Work order:
Find where "rw [hUq, hW]" appears in the records below, then return that line and every later line exactly, stopping only at the last line.

⁂

/-- `U(q) = Σ bₙ qⁿ` (`‖q‖ < r`) with `b₁ ≠ 0` does not vanish on a punctured neighbourhood of `0`. [folklore] -/
theorem eventually_ne_zero_of_hasSum {b : ℕ → ℂ} {U : ℂ → ℂ} {r : ℝ} (hr : 0 < r)
    (hU : ∀ q : ℂ, ‖q‖ < r → HasSum (fun n ↦ b n * q ^ n) (U q)) (hb : b 1 ≠ 0) :
    ∀ᶠ q in 𝓝[≠] (0 : ℂ), U q ≠ 0 := by
  refine (hasFPowerSeriesOnBall_of_hasSum hr hU).hasFPowerSeriesAt.locally_ne_zero ?_
  intro h
  have h1 : FormalMultilinearSeries.ofScalars ℂ b 1 = 0 := by rw [h]; rfl
  exact hb ((FormalMultilinearSeries.ofScalars_eq_zero ℂ 1).mp h1)

/-- `U(0) = b₀` for `U(q) = Σ bₙ qⁿ`. [folklore] -/
theorem apply_zero_of_hasSum {b : ℕ → ℂ} {U : ℂ → ℂ} {r : ℝ} (hr : 0 < r)
    (hU : ∀ q : ℂ, ‖q‖ < r → HasSum (fun n ↦ b n * q ^ n) (U q)) : U 0 = b 0 := by
  have h := hU 0 (by simpa using hr)
  have h2 : HasSum (fun n ↦ b n * (0 : ℂ) ^ n) (b 0 * (0 : ℂ) ^ 0) :=
    hasSum_single 0 fun n hn ↦ by simp [hn]
  rw [pow_zero, mul_one] at h2
  exact h.unique h2

/-! ### The `q`-series of the Eichler integral -/

section Eichler

variable {N : ℕ} [NeZero N] (f : CuspForm (CongruenceSubgroup.Gamma0 N) 2)

/-- **`U(q) = Σₙ (aₙ(f)/n) qⁿ` converges on the unit disc** (to its sum), because every `0 < ‖q‖ < 1` is `e^{2πiτ}` and
the series is the `q`-expansion of the Eichler integral (`hasSum_eichlerIntegral`). [cite: CremonaAlgorithms1997, §2.10] -/
theorem hasSum_eichlerSeries (q : ℂ) (hq : ‖q‖ < 1) :
    HasSum (fun n : ℕ ↦ cuspCoeff f n / n * q ^ n) (∑' n : ℕ, cuspCoeff f n / n * q ^ n) := by
  by_cases hq0 : q = 0
  · subst hq0
    have h2 : HasSum (fun n : ℕ ↦ cuspCoeff f n / n * (0 : ℂ) ^ n) (cuspCoeff f 0 / (0 : ℕ) * (0 : ℂ) ^ 0) :=
      hasSum_single 0 fun n hn ↦ by simp [hn]
    exact h2.summable.hasSum
  · set τ₀ : ℂ := Function.Periodic.invQParam 1 q with hτ₀
    have him : 0 < τ₀.im := by
      rw [hτ₀, Function.Periodic.im_invQParam]
      have hlog : Real.log ‖q‖ < 0 := Real.log_neg (norm_pos_iff.mpr hq0) hq
      have hneg : -(1 : ℝ) / (2 * Real.pi) < 0 := by
        rw [neg_div]; exact neg_neg_of_pos (by positivity)
      exact mul_pos_of_neg_of_neg hneg hlog
    have hqτ : Function.Periodic.qParam 1 (((⟨τ₀, him⟩ : UpperHalfPlane)) : ℂ) = q :=
      Function.Periodic.qParam_right_inv one_ne_zero hq0
    have h := hasSum_eichlerIntegral f ⟨τ₀, him⟩
    rw [hqτ] at h
    exact h.summable.hasSum

/-- `u_f(τ) = U(e^{2πiτ})`. [cite: CremonaAlgorithms1997, §2.10] -/
theorem eichlerIntegral_eq_tsum (τ : UpperHalfPlane) :
    eichlerIntegral f τ = ∑' n : ℕ, cuspCoeff f n / n * (Function.Periodic.qParam 1 (τ : ℂ)) ^ n :=
  (hasSum_eichlerIntegral f τ).tsum_eq.symm

end Eichler

/-! ### Formal bookkeeping -/

/-- `[X¹](f ∘ g) = [X¹]f · [X¹]g` when `f(0) = g(0) = 0`. [folklore] -/
theorem coeff_one_subst_eq {K : Type*} [CommRing K] {f g : K⟦X⟧} (hf : constantCoeff f = 0)
    (hg : constantCoeff g = 0) : coeff 1 (f.subst g) = coeff 1 f * coeff 1 g := by
  -- adapted from Cruxes/ManinPrimeToAdditiveFiveLe/Lines/neron_smooth_flog_dichotomy.lean
  rw [coeff_subst' (HasSubst.of_constantCoeff_zero' hg), finsum_eq_single _ 1]
  · rw [pow_one, smul_eq_mul]
  · intro d hd
    rcases Nat.lt_or_gt_of_ne hd with h | h
    · have hd0 : d = 0 := by omega
      subst hd0
      rw [coeff_zero_eq_constantCoeff_apply, hf, zero_smul]
    · have hX : (X : K⟦X⟧) ^ d ∣ g ^ d := pow_dvd_pow_of_dvd (X_dvd_iff.mpr hg) d
      rw [(X_pow_dvd_iff).mp hX 1 (by omega), smul_zero]

/-- `[X¹] exp_W = 1`. [Silverman AEC IV.5.5] [folklore] -/
theorem coeff_one_formalExp {A : Type*} [CommRing A] [Algebra ℚ A] (V : WeierstrassCurve A) :
    coeff 1 V.formalExp = 1 := by
  have h := congrArg (coeff 1) V.formalLog_subst_formalExp
  rwa [coeff_one_subst_eq V.constantCoeff_formalLog V.constantCoeff_formalExp, V.coeff_one_formalLog,
    one_mul, coeff_one_X] at h

/-! ### The stub -/

/-- **STUB S2b `stub_paramExpansion` of line `nsf` v16 (crux `StarOptBNSF`, stmt-BirchSwinnertonDyer-27047) — registered
signature verbatim.**  For `W₁/ℚ` with newform `f`, a Néron period pair `L₁` of `W₁/ℂ` and `c₁ ∈ ℚˣ`, the local parameter
`−x/y` of the point `(℘_{L₁}(c₁u_f(τ)) − b₂/12, (℘′_{L₁}(c₁u_f(τ)) − a₁x − a₃)/2)` has, for `Im τ` large, the convergent
`q`-expansion `Z(q)`, `q = e^{2πiτ}`, where `Z := exp_{W₁}(c₁·Σₙ aₙ(W₁)qⁿ/n) ∈ ℚ⟦q⟧`; moreover `Z(0) = 0` and `[q¹]Z = c₁`.
Inputs: `hasSum_eichlerIntegral` (`u_f = Σ (aₙ/n)qⁿ`), `taylor_localParam_eq_formalExp` (`𝓣[−x/y ∘ uniformisation] = exp_W`),
`TaylorComp.taylor_comp` (Taylor series of a composite), `map_formalExp` (base change), Mathlib
`Complex.hasSum_taylorSeries_on_ball`. [cite: SilvermanAEC2009, IV.1 and VI.3.6] [cite: CremonaAlgorithms1997, §2.10] -/
theorem stub_paramExpansion :
    ∀ (W₁ : WeierstrassCurve ℚ) [W₁.IsElliptic] [W₁.IsGloballyMinimal]
      ⦃N : ℕ⦄ [NeZero N] (f : CuspForm (CongruenceSubgroup.Gamma0 N) 2), IsNewformOf W₁ f →
      ∀ (L₁ : PeriodPair), IsNeronLatticeOf (W₁.baseChange ℂ) L₁ → ∀ (c₁ : ℚ), c₁ ≠ 0 →
      PowerSeries.constantCoeff (W₁.formalExp.subst (c₁ • (PowerSeries.mk fun j : ℕ ↦ ((W₁.LFunction j : ℤ) : ℚ) / j))) = 0 ∧
      PowerSeries.coeff 1 (W₁.formalExp.subst (c₁ • (PowerSeries.mk fun j : ℕ ↦ ((W₁.LFunction j : ℤ) : ℚ) / j))) = c₁ ∧
      ∃ A : ℝ, ∀ τ : UpperHalfPlane, A < τ.im →
        HasSum (fun n : ℕ ↦ ((PowerSeries.coeff n (W₁.formalExp.subst (c₁ • (PowerSeries.mk fun j : ℕ ↦ ((W₁.LFunction j : ℤ) : ℚ) / j))) : ℚ) : ℂ) *
            Complex.exp (2 * Real.pi * Complex.I * (τ : ℂ)) ^ n)
          (-(L₁.weierstrassP ((c₁ : ℂ) * eichlerIntegral f τ) - ((W₁.b₂ : ℚ) : ℂ) / 12) /
            ((L₁.derivWeierstrassP ((c₁ : ℂ) * eichlerIntegral f τ)
              - ((W₁.a₁ : ℚ) : ℂ) * (L₁.weierstrassP ((c₁ : ℂ) * eichlerIntegral f τ) - ((W₁.b₂ : ℚ) : ℂ) / 12)
              - ((W₁.a₃ : ℚ) : ℂ)) / 2)) := by
  intro W₁ _ _ N _ f hf L₁ hL₁ c₁ hc₁
  -- the rational data
  set aQ : PowerSeries ℚ := PowerSeries.mk fun j : ℕ ↦ ((W₁.LFunction j : ℤ) : ℚ) / j with haQ
  have haQ0 : constantCoeff (c₁ • aQ) = 0 := by
    rw [← coeff_zero_eq_constantCoeff_apply]; simp [haQ, coeff_mk]
  have haQ1 : coeff 1 (c₁ • aQ) = c₁ := by
    simp [haQ, coeff_mk, WeierstrassCurve.LFunction_apply_one]
  refine ⟨?_, ?_, ?_⟩
  · rw [constantCoeff_subst_of_constantCoeff_eq_zero haQ0]
    exact W₁.constantCoeff_formalExp
  · rw [coeff_one_subst_eq W₁.constantCoeff_formalExp haQ0, coeff_one_formalExp, one_mul, haQ1]
  -- the complex data
  set W : WeierstrassCurve ℂ := W₁.baseChange ℂ with hW
  set b : ℕ → ℂ := fun n ↦ cuspCoeff f n / n with hb
  set U : ℂ → ℂ := fun q ↦ ∑' n : ℕ, cuspCoeff f n / n * q ^ n with hU
  have hUsum : ∀ q : ℂ, ‖q‖ < 1 → HasSum (fun n ↦ b n * q ^ n) (U q) := fun q hq ↦
    hasSum_eichlerSeries f q hq
  have hb1 : b 1 ≠ 0 := by
    simp [hb, hf.2 1, WeierstrassCurve.LFunction_apply_one]
  have hU0 : U 0 = 0 := by
    rw [apply_zero_of_hasSum one_pos hUsum]; simp [hb]
  -- the inner map `X(q) = c₁ U(q)` and the local parameter `t`
  set X : ℂ → ℂ := fun q ↦ (c₁ : ℂ) * U q with hX
  set t : ℂ → ℂ := fun z ↦ if z ∈ L₁.lattice then (0 : ℂ) else
    -(L₁.weierstrassP z - W.b₂ / 12) /
      ((L₁.derivWeierstrassP z - W.a₁ * (L₁.weierstrassP z - W.b₂ / 12) - W.a₃) / 2) with ht
  have hUa : AnalyticAt ℂ U 0 := analyticAt_of_hasSum one_pos hUsum
  have hXa : AnalyticAt ℂ X 0 := analyticAt_const.mul hUa
  have hX0 : X 0 = 0 := by simp [hX, hU0]
  have hta : AnalyticAt ℂ t 0 := (WeierstrassCurve.analyticAt_localParam L₁ W).1
  -- Taylor series: `𝓣[t ∘ X] = exp_W.subst (C c₁ * mk b) = map (Z)`
  have hTU : 𝓣[U] = PowerSeries.mk b := taylor_eq_mk_of_hasSum one_pos hUsum
  have hTX : 𝓣[X] = C (c₁ : ℂ) * PowerSeries.mk b := by
    rw [hX, taylor_const_mul, hTU]
  have hTt : 𝓣[t] = W.formalExp := WeierstrassCurve.taylor_localParam_eq_formalExp L₁ W hL₁.1 hL₁.2
  have hTcomp : 𝓣[t ∘ X] = W.formalExp.subst (C (c₁ : ℂ) * PowerSeries.mk b) := by
    rw [taylor_comp hta hXa hX0, hTt, hTX]
  have hmapa : PowerSeries.map (algebraMap ℚ ℂ) (c₁ • aQ) = C (c₁ : ℂ) * PowerSeries.mk b := by
    ext n
    simp only [coeff_map, haQ, coeff_smul, coeff_mk, smul_eq_mul, coeff_C_mul, hb, hf.2 n, eq_ratCast]
    push_cast
    ring
  have hmapZ : PowerSeries.map (algebraMap ℚ ℂ) (W₁.formalExp.subst (c₁ • aQ)) =
      W.formalExp.subst (C (c₁ : ℂ) * PowerSeries.mk b) := by
    have hs : HasSubst (c₁ • aQ) := HasSubst.of_constantCoeff_zero' haQ0
    have h := PowerSeries.map_subst hs (h := algebraMap ℚ ℂ) W₁.formalExp
    change PowerSeries.map (algebraMap ℚ ℂ) (W₁.formalExp.subst (c₁ • aQ)) =
      (PowerSeries.map (algebraMap ℚ ℂ) W₁.formalExp).subst (PowerSeries.map (algebraMap ℚ ℂ) (c₁ • aQ)) at h
    rw [h, WeierstrassCurve.map_formalExp, hmapa]
    rfl
  -- a ball on which `t ∘ X` is analytic and `X` avoids the lattice
  have hXtend : Tendsto X (𝓝 0) (𝓝 0) := by
    have := hXa.continuousAt.tendsto; rwa [hX0] at this
  have hE1 : ∀ᶠ q in 𝓝 (0 : ℂ), AnalyticAt ℂ (t ∘ X) q := by
    have h1 : ∀ᶠ q in 𝓝 (0 : ℂ), AnalyticAt ℂ t (X q) := hXtend.eventually hta.eventually_analyticAt
    filter_upwards [h1, hXa.eventually_analyticAt] with q h1q h2q
    exact h1q.comp h2q
  have hE2 : ∀ᶠ q in 𝓝 (0 : ℂ), q ≠ 0 → U q ≠ 0 :=
    eventually_nhdsWithin_iff.mp (eventually_ne_zero_of_hasSum one_pos hUsum hb1)
  have hE3 : ∀ᶠ q in 𝓝 (0 : ℂ), X q ∈ (L₁.lattice \ {(0 : ℂ)} : Set ℂ)ᶜ :=
    hXtend.eventually (L₁.compl_lattice_sdiff_singleton_mem_nhds 0)
  have hE4 : ∀ᶠ q in 𝓝 (0 : ℂ), ‖q‖ < 1 := by
    have : Metric.ball (0 : ℂ) 1 ∈ 𝓝 (0 : ℂ) := Metric.ball_mem_nhds 0 one_pos
    filter_upwards [this] with q hq
    simpa using hq
  obtain ⟨ρ, hρ0, hρ⟩ := Metric.eventually_nhds_iff_ball.mp (hE1.and (hE2.and (hE3.and hE4)))
  -- the threshold `A` with `e^{-2πA} = ρ`
  refine ⟨-Real.log ρ / (2 * Real.pi), fun τ hτ ↦ ?_⟩
  set q : ℂ := Complex.exp (2 * Real.pi * Complex.I * (τ : ℂ)) with hq
  have hqP : Function.Periodic.qParam 1 (τ : ℂ) = q := by
    rw [hq, Function.Periodic.qParam]; simp
  have hqρ : ‖q‖ < ρ := by
    have h := (Function.Periodic.norm_qParam_lt_iff one_pos (-Real.log ρ / (2 * Real.pi)) (τ : ℂ)).mpr
      (by rwa [UpperHalfPlane.coe_im])
    rw [hqP] at h
    refine h.trans_le (le_of_eq ?_)
    have e1 : -2 * Real.pi * (-Real.log ρ / (2 * Real.pi)) = Real.log ρ := by
      field_simp
    rw [div_one, e1, Real.exp_log hρ0]
  have hqball : q ∈ Metric.ball (0 : ℂ) ρ := by simpa using hqρ
  obtain ⟨-, hq2, hq3, hq1⟩ := hρ q hqball
  have hq0 : q ≠ 0 := Complex.exp_ne_zero _
  -- `t ∘ X` is differentiable on the ball, so it is the sum of its Taylor series there
  have hdiff : DifferentiableOn ℂ (t ∘ X) (Metric.ball 0 ρ) := fun z hz ↦
    ((hρ z hz).1.differentiableAt).differentiableWithinAt
  have hTS := Complex.hasSum_taylorSeries_on_ball hdiff hqball
  -- identify the value
  have hUq : U q = eichlerIntegral f τ := by
    rw [eichlerIntegral_eq_tsum f τ, hqP]
  have hXq : X q ∉ L₁.lattice := by
    intro hmem
    have hne : X q ≠ 0 := mul_ne_zero (by exact_mod_cast hc₁) (hq2 hq0)
    exact hq3 ⟨hmem, hne⟩
  have hval : (t ∘ X) q = -(L₁.weierstrassP ((c₁ : ℂ) * eichlerIntegral f τ) - ((W₁.b₂ : ℚ) : ℂ) / 12) /
      ((L₁.derivWeierstrassP ((c₁ : ℂ) * eichlerIntegral f τ)
        - ((W₁.a₁ : ℚ) : ℂ) * (L₁.weierstrassP ((c₁ : ℂ) * eichlerIntegral f τ) - ((W₁.b₂ : ℚ) : ℂ) / 12)
        - ((W₁.a₃ : ℚ) : ℂ)) / 2) := by
    rw [Function.comp_apply, ht]
    dsimp only
    rw [if_neg hXq, hX]
    dsimp only
    rw [hUq, hW]
    simp only [WeierstrassCurve.baseChange, WeierstrassCurve.map_b₂, WeierstrassCurve.map_a₁,
      WeierstrassCurve.map_a₃, eq_ratCast]
  -- identify the coefficients
  have hcoeff : ∀ n : ℕ, ((PowerSeries.coeff n (W₁.formalExp.subst (c₁ • aQ)) : ℚ) : ℂ) =
      ((Nat.factorial n : ℂ))⁻¹ * iteratedDeriv n (t ∘ X) 0 := by
    intro n
    have h := congrArg (coeff n) hTcomp
    rw [coeff_mk] at h
    rw [h, ← hmapZ, coeff_map, eq_ratCast]
  have hfun : (fun n : ℕ ↦ ((Nat.factorial n : ℂ))⁻¹ • (q - 0) ^ n • iteratedDeriv n (t ∘ X) 0) =
      fun n : ℕ ↦ ((PowerSeries.coeff n (W₁.formalExp.subst (c₁ • aQ)) : ℚ) : ℂ) * q ^ n := by
    funext n
    rw [hcoeff n, sub_zero, smul_eq_mul, smul_eq_mul]
    ring
  rw [hval, hfun] at hTS
  exact hTS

⁂

Answer for the task:
    rw [hUq, hW]
    simp only [WeierstrassCurve.baseChange, WeierstrassCurve.map_b₂, WeierstrassCurve.map_a₁,
      WeierstrassCurve.map_a₃, eq_ratCast]
  -- identify the coefficients
  have hcoeff : ∀ n : ℕ, ((PowerSeries.coeff n (W₁.formalExp.subst (c₁ • aQ)) : ℚ) : ℂ) =
      ((Nat.factorial n : ℂ))⁻¹ * iteratedDeriv n (t ∘ X) 0 := by
    intro n
    have h := congrArg (coeff n) hTcomp
    rw [coeff_mk] at h
    rw [h, ← hmapZ, coeff_map, eq_ratCast]
  have hfun : (fun n : ℕ ↦ ((Nat.factorial n : ℂ))⁻¹ • (q - 0) ^ n • iteratedDeriv n (t ∘ X) 0) =
      fun n : ℕ ↦ ((PowerSeries.coeff n (W₁.formalExp.subst (c₁ • aQ)) : ℚ) : ℂ) * q ^ n := by
    funext n
    rw [hcoeff n, sub_zero, smul_eq_mul, smul_eq_mul]
    ring
  rw [hval, hfun] at hTS
  exact hTS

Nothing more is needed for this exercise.